» INSTRUCTIONS TO FOLLOW:
Whenever a line carries the word "stub", pull it out of the entries.

Data entries
········
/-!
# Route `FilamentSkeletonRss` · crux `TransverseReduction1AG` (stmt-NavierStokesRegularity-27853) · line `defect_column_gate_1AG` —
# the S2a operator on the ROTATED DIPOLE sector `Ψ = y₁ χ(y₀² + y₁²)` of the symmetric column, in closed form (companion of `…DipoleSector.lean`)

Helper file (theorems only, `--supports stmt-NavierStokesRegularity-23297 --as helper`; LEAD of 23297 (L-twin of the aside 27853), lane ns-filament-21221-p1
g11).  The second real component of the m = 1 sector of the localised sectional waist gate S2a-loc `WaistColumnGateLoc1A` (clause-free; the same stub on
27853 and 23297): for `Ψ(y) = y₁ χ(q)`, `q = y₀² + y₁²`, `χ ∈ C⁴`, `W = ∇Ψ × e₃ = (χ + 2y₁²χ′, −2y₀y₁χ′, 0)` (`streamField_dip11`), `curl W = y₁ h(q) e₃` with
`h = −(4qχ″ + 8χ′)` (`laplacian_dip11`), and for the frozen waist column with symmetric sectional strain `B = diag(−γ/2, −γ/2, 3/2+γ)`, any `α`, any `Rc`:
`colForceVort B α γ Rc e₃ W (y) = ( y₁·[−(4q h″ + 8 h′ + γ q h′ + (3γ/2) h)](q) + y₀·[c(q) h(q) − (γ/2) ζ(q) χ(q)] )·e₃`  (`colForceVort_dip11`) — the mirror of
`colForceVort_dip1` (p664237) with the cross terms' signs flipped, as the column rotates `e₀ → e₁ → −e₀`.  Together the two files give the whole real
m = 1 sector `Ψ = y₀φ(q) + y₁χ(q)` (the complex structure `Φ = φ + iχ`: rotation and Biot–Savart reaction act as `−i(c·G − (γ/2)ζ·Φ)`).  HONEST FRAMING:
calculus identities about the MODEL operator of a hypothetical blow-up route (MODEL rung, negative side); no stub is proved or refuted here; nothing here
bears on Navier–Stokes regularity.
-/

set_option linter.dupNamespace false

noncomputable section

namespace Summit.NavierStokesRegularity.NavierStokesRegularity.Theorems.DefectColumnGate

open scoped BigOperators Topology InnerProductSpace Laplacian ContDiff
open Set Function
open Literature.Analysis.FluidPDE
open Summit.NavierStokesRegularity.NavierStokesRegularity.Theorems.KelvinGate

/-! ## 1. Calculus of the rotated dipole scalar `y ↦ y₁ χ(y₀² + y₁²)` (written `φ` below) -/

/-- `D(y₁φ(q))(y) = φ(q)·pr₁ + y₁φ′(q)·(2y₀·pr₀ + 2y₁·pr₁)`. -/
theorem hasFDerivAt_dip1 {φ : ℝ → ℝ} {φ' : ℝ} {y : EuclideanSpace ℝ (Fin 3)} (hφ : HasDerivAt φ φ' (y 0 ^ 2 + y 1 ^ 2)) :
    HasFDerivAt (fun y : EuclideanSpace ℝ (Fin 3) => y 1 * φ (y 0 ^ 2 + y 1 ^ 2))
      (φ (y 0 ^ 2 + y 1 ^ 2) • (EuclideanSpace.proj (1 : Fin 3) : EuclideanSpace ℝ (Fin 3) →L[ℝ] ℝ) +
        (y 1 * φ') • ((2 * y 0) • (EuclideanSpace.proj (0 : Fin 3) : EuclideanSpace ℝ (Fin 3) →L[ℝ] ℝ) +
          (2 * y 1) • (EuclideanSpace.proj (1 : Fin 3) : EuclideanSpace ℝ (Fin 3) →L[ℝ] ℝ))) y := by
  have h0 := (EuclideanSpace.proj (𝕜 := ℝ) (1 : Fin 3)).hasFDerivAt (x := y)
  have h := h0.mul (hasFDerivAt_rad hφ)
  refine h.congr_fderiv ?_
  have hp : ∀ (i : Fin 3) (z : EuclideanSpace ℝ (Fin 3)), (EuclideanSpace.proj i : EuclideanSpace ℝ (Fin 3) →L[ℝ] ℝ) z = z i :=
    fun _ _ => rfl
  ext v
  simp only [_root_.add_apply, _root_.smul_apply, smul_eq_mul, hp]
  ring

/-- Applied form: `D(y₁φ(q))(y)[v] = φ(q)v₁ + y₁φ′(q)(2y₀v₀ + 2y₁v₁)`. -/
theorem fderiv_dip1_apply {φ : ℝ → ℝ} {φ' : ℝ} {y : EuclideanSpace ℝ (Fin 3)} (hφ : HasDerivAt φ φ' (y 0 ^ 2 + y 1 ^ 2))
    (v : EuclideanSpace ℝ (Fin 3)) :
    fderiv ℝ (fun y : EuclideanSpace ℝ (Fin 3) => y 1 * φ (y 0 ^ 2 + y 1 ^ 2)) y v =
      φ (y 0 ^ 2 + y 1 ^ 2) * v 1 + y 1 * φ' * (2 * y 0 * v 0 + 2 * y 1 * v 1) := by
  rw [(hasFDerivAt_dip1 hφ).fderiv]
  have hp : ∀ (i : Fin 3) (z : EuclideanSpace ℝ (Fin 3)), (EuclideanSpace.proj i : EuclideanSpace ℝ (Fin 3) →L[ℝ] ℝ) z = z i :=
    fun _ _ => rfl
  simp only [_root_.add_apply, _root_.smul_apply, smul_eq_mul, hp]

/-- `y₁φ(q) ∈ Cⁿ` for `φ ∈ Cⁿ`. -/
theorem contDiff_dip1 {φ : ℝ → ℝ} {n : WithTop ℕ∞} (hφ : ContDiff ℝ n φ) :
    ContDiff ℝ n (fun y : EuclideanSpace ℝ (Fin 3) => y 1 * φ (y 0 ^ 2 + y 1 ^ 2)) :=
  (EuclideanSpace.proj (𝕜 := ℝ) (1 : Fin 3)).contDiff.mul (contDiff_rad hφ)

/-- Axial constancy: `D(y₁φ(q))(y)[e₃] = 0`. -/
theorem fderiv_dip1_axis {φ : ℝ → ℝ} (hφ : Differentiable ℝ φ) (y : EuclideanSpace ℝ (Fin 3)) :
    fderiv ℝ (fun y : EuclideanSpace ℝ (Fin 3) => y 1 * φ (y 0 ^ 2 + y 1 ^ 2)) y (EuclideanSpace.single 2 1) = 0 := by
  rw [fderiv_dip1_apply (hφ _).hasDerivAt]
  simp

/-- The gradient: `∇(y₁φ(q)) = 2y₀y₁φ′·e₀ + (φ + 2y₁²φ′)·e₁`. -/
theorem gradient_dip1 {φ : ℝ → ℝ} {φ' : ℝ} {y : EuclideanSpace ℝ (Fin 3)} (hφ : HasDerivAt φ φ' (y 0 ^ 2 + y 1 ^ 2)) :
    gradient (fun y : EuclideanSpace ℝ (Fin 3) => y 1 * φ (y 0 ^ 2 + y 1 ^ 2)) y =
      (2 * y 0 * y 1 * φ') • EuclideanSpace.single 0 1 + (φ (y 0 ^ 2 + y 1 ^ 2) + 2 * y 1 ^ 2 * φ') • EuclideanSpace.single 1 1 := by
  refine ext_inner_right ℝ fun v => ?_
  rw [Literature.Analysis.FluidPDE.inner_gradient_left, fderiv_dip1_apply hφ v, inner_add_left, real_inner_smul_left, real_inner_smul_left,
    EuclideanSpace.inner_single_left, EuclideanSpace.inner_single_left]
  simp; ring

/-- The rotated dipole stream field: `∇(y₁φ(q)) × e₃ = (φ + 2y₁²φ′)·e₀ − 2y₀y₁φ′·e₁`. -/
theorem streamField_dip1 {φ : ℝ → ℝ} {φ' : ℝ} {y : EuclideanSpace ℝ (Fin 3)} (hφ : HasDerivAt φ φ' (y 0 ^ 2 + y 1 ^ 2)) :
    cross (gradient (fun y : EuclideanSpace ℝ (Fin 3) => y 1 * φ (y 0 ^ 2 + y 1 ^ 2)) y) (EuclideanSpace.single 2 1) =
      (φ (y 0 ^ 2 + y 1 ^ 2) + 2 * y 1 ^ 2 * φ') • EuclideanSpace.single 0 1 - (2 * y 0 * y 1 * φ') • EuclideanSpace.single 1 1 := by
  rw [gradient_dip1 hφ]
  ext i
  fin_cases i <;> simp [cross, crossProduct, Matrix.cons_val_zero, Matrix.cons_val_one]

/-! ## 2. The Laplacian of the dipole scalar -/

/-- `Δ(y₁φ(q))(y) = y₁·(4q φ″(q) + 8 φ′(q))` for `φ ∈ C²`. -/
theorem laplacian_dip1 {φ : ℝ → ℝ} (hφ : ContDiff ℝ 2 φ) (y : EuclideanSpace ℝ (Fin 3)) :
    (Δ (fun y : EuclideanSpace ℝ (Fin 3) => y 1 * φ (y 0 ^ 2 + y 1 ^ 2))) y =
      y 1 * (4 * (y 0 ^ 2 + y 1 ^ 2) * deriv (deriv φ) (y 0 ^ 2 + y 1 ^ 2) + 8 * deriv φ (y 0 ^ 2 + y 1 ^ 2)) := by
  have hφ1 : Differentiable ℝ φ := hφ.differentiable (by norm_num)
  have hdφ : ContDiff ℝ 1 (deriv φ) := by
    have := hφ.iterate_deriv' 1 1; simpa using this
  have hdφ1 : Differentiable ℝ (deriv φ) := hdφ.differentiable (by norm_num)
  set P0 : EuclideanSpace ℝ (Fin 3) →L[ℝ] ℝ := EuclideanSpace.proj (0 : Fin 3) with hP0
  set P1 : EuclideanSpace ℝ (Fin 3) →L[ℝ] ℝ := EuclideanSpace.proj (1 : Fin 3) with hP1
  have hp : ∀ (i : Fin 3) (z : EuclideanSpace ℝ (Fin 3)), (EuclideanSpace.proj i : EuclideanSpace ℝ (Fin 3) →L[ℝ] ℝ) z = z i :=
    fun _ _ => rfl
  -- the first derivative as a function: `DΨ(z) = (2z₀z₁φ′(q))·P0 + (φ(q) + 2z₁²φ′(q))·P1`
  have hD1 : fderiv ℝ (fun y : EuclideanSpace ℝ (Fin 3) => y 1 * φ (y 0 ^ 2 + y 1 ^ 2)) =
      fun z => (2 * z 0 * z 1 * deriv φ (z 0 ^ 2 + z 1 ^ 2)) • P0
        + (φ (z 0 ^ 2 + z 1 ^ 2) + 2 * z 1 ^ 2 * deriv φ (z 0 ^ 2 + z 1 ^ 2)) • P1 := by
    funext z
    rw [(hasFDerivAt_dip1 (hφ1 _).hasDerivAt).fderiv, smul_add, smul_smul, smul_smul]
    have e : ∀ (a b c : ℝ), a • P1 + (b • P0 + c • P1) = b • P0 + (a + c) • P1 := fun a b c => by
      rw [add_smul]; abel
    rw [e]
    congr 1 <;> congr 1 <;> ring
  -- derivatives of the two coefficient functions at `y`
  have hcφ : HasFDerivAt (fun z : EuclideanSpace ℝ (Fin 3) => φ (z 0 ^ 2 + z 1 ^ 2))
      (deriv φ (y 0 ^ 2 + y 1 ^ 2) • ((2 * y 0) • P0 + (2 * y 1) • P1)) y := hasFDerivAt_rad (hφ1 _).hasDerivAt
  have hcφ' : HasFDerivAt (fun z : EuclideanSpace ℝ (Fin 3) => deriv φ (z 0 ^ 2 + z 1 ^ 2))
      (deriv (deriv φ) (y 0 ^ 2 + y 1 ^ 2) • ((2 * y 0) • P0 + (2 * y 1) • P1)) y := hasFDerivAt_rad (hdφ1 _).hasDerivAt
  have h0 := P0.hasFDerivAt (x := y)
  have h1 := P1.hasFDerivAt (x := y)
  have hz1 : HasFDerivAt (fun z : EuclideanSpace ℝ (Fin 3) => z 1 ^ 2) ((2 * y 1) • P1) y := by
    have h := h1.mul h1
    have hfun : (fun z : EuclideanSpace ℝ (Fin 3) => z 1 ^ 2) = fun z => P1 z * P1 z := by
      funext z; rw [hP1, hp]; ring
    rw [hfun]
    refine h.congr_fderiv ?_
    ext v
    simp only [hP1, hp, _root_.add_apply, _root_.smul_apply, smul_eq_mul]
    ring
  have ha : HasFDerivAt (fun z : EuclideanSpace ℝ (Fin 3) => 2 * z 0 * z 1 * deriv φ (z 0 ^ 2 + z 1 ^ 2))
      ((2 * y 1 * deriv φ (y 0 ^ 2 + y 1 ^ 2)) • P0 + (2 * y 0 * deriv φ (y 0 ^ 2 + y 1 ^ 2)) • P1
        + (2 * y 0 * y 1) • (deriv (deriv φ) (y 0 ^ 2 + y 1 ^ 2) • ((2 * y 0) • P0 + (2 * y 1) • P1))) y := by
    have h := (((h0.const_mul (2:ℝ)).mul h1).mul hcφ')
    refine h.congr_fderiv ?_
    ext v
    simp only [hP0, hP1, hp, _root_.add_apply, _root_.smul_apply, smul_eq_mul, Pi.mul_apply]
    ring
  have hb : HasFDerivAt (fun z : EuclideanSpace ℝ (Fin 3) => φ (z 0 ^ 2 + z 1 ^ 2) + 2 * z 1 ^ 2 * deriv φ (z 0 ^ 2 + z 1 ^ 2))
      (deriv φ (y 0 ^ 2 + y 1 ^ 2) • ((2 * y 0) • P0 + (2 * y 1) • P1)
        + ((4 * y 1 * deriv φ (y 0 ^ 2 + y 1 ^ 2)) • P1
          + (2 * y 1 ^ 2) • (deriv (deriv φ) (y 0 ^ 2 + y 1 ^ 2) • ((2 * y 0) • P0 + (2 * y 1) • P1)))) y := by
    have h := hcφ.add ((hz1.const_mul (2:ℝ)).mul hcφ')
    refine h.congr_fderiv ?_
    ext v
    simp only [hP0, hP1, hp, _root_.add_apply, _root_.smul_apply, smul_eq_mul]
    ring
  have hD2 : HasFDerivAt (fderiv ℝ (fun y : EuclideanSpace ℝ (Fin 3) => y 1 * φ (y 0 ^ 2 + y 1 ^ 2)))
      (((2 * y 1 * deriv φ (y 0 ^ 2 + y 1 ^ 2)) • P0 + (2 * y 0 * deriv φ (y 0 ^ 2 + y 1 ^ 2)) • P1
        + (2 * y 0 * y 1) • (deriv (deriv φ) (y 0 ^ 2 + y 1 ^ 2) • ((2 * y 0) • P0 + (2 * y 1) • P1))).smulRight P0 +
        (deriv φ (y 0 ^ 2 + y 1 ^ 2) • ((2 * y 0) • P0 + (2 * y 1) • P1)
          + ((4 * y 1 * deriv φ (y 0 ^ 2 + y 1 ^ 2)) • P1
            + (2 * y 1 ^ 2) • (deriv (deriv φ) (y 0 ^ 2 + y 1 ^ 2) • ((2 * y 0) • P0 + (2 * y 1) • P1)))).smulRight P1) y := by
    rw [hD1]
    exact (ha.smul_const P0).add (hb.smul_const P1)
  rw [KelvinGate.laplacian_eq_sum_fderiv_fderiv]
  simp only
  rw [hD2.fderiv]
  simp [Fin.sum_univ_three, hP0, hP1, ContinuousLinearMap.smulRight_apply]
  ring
········
» ANSWER TO THIS EXERCISE:
g11).  The second real component of the m = 1 sector of the localised sectional waist gate S2a-loc `WaistColumnGateLoc1A` (clause-free; the same stub on
calculus identities about the MODEL operator of a hypothetical blow-up route (MODEL rung, negative side); no stub is proved or refuted here; nothing here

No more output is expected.